__Activity__: Look through the entries below and return all lines including the word "starRingEnd".

(Dataset entries)
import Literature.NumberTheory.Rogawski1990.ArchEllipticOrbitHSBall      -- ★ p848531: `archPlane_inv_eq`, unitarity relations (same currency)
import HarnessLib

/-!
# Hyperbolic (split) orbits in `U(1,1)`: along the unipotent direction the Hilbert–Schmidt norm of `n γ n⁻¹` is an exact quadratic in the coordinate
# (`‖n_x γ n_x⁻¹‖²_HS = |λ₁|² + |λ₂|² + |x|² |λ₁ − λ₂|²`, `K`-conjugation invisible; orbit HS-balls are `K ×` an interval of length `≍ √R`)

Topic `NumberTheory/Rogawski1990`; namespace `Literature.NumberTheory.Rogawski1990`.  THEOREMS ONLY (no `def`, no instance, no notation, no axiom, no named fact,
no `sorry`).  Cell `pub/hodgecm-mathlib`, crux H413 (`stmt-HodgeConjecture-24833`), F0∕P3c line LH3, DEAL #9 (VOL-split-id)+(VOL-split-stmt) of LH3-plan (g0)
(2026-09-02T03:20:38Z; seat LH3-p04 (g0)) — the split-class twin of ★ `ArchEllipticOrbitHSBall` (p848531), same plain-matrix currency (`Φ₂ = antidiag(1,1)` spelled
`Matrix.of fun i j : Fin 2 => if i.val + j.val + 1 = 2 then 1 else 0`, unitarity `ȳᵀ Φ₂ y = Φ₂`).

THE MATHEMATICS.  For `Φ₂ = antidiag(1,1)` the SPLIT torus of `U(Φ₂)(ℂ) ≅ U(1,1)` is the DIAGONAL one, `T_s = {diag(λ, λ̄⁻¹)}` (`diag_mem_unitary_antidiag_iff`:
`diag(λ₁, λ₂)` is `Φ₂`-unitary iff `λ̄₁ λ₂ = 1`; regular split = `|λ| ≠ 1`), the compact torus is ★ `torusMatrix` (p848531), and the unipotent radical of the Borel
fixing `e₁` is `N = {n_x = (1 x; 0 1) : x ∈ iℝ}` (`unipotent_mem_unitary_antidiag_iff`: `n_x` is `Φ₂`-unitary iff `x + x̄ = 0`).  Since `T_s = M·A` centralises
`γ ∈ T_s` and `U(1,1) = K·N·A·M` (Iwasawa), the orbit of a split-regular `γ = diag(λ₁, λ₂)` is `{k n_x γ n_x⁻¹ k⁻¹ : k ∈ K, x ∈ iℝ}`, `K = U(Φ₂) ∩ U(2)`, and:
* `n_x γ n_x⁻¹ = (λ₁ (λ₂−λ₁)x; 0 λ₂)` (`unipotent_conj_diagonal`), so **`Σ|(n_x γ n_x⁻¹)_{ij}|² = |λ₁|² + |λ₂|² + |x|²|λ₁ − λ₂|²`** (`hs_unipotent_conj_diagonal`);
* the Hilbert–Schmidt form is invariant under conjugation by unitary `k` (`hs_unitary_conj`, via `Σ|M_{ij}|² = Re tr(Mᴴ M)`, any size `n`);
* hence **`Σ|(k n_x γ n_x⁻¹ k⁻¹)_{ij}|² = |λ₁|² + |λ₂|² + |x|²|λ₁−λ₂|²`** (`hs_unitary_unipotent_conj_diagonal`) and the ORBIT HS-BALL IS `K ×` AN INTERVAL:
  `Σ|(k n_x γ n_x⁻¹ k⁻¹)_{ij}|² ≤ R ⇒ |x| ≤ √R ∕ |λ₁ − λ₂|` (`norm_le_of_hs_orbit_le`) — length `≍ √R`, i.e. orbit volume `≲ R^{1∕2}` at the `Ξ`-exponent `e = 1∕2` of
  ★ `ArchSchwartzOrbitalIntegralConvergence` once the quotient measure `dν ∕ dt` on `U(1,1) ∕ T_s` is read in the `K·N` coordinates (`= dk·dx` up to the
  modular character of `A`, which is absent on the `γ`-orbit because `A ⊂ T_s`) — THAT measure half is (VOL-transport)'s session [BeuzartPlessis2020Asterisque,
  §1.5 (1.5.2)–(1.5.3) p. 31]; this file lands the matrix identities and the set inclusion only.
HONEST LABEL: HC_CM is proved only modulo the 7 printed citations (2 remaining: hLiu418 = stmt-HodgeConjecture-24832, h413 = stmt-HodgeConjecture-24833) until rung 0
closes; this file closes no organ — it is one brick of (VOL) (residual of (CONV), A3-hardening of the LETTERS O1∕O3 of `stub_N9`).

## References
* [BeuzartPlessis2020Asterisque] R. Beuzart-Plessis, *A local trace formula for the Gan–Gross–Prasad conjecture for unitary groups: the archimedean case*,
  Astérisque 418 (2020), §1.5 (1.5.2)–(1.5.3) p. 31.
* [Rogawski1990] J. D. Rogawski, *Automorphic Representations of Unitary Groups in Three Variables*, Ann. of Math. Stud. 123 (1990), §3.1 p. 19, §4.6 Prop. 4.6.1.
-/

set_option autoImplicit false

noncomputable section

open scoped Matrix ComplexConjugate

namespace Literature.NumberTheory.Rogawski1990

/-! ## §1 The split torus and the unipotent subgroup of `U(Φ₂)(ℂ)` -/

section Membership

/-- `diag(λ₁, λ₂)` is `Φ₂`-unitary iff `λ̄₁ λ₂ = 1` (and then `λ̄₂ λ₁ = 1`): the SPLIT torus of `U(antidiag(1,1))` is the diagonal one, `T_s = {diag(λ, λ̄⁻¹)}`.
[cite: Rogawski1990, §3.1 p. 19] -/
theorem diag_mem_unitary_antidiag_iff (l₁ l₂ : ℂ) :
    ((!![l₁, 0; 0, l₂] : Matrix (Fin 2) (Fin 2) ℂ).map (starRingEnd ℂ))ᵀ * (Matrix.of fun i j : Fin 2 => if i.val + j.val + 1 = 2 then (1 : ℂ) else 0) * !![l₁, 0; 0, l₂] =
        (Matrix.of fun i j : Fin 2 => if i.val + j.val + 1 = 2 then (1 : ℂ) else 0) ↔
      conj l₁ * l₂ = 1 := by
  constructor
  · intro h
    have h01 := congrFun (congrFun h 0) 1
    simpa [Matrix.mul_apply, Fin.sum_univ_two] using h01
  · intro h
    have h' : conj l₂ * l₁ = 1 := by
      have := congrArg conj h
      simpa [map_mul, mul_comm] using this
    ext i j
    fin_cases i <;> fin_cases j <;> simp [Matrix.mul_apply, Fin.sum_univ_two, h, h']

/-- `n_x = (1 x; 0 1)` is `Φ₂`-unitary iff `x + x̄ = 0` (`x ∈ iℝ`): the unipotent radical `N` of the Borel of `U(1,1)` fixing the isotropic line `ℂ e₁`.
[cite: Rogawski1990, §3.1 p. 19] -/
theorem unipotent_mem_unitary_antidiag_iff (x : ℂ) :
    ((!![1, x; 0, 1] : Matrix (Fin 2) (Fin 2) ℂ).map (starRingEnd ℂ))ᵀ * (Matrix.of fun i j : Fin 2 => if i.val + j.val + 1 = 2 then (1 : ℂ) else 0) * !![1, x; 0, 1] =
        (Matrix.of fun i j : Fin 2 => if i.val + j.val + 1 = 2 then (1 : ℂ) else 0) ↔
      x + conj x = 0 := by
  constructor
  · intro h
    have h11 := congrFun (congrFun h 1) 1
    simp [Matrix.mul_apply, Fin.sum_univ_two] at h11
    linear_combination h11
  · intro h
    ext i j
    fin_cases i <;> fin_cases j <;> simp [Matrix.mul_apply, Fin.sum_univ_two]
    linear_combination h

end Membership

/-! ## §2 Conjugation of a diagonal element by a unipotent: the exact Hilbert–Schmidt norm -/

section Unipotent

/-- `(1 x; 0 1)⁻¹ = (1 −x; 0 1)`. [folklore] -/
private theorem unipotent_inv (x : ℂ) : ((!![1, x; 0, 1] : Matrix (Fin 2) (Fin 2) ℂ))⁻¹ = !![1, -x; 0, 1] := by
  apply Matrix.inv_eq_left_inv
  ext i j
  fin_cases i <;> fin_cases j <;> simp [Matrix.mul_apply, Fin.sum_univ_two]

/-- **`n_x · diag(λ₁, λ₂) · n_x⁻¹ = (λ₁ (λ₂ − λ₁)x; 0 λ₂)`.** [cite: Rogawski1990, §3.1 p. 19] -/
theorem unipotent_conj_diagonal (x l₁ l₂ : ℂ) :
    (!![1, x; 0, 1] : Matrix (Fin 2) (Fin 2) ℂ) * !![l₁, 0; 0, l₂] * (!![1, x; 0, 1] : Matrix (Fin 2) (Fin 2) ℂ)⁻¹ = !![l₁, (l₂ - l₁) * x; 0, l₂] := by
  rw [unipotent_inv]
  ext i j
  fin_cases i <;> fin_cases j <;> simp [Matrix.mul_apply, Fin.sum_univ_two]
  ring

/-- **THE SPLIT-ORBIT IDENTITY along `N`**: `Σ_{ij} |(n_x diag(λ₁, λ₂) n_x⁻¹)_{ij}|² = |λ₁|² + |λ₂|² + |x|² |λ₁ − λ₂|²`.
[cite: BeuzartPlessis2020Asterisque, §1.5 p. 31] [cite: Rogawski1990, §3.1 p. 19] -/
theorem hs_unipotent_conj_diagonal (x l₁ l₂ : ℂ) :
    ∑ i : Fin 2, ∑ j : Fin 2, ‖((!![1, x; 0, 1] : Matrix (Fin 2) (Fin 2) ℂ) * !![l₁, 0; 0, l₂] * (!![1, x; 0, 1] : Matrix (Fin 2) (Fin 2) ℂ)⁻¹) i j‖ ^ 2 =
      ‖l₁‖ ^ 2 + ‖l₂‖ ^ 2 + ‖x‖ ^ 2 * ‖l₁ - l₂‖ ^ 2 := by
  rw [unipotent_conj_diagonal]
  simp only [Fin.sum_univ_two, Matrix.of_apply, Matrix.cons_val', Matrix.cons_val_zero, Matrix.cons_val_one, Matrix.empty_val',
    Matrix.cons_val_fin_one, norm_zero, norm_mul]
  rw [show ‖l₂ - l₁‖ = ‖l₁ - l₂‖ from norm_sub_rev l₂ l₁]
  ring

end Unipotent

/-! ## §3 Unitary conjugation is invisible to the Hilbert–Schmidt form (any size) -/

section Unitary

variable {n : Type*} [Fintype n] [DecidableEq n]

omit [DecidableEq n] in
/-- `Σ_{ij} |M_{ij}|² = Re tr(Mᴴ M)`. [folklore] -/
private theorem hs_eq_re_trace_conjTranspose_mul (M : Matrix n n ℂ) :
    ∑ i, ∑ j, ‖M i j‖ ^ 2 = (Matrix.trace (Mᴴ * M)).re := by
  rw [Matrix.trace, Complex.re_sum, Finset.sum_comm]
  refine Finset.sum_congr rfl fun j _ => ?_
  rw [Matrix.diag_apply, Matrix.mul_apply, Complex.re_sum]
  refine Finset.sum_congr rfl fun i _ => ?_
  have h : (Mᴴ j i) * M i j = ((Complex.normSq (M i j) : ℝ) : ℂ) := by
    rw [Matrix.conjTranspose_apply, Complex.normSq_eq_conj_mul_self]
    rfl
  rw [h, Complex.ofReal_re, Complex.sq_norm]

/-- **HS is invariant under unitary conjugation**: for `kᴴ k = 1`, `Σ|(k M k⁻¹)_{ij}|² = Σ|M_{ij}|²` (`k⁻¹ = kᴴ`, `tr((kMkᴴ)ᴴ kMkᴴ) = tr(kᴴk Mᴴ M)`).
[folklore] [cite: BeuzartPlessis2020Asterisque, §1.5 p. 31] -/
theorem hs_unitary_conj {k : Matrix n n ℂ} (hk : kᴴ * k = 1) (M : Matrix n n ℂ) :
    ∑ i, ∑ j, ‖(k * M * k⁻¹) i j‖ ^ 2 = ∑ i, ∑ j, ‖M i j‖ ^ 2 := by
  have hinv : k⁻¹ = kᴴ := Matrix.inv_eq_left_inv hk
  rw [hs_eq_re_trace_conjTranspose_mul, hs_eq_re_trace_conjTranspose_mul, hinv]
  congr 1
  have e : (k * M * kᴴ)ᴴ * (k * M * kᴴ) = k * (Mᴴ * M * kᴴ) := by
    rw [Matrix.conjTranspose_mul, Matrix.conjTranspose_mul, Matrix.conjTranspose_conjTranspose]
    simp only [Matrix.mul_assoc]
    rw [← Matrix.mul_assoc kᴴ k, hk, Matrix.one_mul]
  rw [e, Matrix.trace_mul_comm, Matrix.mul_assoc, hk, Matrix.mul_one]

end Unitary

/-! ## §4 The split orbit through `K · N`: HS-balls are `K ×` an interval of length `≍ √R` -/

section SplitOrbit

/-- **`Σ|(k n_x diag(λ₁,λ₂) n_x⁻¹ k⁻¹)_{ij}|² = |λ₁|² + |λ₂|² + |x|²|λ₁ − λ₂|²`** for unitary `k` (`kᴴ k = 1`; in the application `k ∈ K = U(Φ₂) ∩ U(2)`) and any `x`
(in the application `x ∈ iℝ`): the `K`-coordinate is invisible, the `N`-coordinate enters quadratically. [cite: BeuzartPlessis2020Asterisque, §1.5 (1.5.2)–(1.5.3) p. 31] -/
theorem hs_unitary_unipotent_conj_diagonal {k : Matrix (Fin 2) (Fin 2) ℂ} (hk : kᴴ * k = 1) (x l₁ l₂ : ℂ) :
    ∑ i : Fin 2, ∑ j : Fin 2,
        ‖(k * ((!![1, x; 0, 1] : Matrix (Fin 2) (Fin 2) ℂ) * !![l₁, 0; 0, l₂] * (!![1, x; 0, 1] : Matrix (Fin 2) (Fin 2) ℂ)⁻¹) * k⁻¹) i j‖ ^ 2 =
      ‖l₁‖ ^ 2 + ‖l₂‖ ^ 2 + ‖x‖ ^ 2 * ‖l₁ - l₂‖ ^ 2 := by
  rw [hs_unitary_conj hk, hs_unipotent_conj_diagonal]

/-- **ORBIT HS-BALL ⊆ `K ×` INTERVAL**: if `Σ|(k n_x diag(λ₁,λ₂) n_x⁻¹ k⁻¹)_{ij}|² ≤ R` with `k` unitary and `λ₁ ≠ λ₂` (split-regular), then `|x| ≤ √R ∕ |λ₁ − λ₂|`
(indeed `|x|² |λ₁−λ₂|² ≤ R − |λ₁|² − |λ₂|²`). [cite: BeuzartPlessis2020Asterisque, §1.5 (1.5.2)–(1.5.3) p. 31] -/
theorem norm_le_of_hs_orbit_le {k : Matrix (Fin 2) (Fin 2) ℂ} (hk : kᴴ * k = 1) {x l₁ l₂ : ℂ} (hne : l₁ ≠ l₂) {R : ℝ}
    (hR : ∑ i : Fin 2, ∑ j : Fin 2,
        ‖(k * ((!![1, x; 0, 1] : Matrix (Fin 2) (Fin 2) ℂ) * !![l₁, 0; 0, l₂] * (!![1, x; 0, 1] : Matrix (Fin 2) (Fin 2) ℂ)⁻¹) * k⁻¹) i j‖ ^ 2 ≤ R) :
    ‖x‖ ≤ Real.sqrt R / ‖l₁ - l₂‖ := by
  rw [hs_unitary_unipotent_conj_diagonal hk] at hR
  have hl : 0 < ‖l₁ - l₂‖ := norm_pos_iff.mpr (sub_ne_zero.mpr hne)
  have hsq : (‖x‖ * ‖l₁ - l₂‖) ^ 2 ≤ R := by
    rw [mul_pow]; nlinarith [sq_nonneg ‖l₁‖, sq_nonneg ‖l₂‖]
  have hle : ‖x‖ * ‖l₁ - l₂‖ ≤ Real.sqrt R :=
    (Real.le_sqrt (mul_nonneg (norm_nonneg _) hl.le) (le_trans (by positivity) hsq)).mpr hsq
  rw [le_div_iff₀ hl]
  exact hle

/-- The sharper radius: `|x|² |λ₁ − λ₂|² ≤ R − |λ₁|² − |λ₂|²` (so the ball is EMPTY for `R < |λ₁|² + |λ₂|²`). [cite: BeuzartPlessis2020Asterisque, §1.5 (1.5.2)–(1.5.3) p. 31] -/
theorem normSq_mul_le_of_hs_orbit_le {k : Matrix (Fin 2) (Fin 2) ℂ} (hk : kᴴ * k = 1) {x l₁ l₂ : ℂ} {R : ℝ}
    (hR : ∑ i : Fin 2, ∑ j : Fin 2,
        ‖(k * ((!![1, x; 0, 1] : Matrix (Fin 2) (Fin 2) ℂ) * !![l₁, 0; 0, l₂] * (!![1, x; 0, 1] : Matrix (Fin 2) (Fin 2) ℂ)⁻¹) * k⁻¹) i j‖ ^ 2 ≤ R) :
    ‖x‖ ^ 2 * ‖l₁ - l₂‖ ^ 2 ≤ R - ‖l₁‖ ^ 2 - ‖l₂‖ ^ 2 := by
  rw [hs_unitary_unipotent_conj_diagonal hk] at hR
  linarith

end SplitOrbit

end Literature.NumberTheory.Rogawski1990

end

* * *

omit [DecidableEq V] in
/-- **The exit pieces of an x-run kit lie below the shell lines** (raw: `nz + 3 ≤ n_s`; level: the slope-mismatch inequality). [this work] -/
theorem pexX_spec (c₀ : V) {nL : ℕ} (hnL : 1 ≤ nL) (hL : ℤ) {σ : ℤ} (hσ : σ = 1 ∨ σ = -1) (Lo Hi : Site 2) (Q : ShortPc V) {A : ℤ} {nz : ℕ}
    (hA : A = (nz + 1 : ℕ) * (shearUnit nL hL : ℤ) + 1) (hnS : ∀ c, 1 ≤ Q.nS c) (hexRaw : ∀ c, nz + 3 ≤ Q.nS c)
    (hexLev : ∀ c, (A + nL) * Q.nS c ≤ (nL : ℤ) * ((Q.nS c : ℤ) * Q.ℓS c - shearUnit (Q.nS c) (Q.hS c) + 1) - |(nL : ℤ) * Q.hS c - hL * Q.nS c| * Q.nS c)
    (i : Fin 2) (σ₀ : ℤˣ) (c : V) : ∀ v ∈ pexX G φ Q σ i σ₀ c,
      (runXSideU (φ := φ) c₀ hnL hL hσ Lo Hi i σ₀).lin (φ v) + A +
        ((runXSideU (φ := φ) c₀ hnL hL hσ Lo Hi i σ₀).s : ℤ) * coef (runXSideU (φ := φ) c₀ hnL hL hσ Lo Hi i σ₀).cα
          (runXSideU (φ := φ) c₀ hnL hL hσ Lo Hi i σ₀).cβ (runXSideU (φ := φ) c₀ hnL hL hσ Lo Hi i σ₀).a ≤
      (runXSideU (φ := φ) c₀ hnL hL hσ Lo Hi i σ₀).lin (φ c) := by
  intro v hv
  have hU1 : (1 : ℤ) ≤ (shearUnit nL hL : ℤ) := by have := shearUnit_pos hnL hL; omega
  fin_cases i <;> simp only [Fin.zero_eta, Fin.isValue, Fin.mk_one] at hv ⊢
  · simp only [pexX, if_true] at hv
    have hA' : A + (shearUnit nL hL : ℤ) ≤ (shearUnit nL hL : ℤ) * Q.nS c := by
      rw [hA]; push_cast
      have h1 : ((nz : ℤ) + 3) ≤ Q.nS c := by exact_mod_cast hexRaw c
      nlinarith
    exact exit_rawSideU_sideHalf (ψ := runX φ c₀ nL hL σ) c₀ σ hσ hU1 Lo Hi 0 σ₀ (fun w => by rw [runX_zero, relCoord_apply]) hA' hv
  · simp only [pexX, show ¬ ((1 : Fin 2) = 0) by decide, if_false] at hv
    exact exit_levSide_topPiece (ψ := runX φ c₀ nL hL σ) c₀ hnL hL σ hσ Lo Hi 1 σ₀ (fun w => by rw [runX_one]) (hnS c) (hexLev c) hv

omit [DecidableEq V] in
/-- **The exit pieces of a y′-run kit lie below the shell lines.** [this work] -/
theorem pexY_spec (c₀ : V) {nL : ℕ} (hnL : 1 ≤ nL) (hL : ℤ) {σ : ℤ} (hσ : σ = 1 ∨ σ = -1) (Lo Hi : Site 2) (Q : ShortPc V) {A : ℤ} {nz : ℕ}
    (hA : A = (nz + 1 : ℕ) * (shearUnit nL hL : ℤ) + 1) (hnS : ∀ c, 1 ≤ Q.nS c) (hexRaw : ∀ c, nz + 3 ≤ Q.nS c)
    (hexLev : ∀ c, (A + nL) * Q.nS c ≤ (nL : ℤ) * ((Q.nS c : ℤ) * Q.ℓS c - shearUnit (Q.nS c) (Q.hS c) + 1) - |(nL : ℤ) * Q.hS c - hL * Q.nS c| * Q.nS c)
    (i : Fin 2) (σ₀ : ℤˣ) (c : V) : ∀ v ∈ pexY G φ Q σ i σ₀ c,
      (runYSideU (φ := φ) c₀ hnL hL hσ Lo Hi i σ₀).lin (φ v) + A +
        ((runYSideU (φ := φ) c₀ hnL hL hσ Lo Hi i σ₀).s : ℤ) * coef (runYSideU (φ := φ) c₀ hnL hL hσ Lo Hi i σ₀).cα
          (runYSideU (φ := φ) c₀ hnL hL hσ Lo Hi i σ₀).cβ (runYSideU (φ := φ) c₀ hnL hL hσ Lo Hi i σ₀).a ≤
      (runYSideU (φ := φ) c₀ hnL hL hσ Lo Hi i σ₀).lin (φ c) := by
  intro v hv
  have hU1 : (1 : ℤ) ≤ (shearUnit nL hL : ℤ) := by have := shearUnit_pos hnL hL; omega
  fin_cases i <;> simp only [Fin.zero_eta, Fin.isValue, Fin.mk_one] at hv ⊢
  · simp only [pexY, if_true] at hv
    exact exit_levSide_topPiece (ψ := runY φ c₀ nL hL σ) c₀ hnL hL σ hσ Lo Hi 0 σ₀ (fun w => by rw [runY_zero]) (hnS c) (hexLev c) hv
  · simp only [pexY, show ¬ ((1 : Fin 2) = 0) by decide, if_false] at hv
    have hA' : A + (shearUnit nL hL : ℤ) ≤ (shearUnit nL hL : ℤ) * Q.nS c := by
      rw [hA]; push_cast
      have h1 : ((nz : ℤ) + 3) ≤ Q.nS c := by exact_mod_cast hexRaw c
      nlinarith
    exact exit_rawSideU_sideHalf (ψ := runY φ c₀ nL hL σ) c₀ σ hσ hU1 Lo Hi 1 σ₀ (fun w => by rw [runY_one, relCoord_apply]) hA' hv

__Written answer__:
    ((!![l₁, 0; 0, l₂] : Matrix (Fin 2) (Fin 2) ℂ).map (starRingEnd ℂ))ᵀ * (Matrix.of fun i j : Fin 2 => if i.val + j.val + 1 = 2 then (1 : ℂ) else 0) * !![l₁, 0; 0, l₂] =
    ((!![1, x; 0, 1] : Matrix (Fin 2) (Fin 2) ℂ).map (starRingEnd ℂ))ᵀ * (Matrix.of fun i j : Fin 2 => if i.val + j.val + 1 = 2 then (1 : ℂ) else 0) * !![1, x; 0, 1] =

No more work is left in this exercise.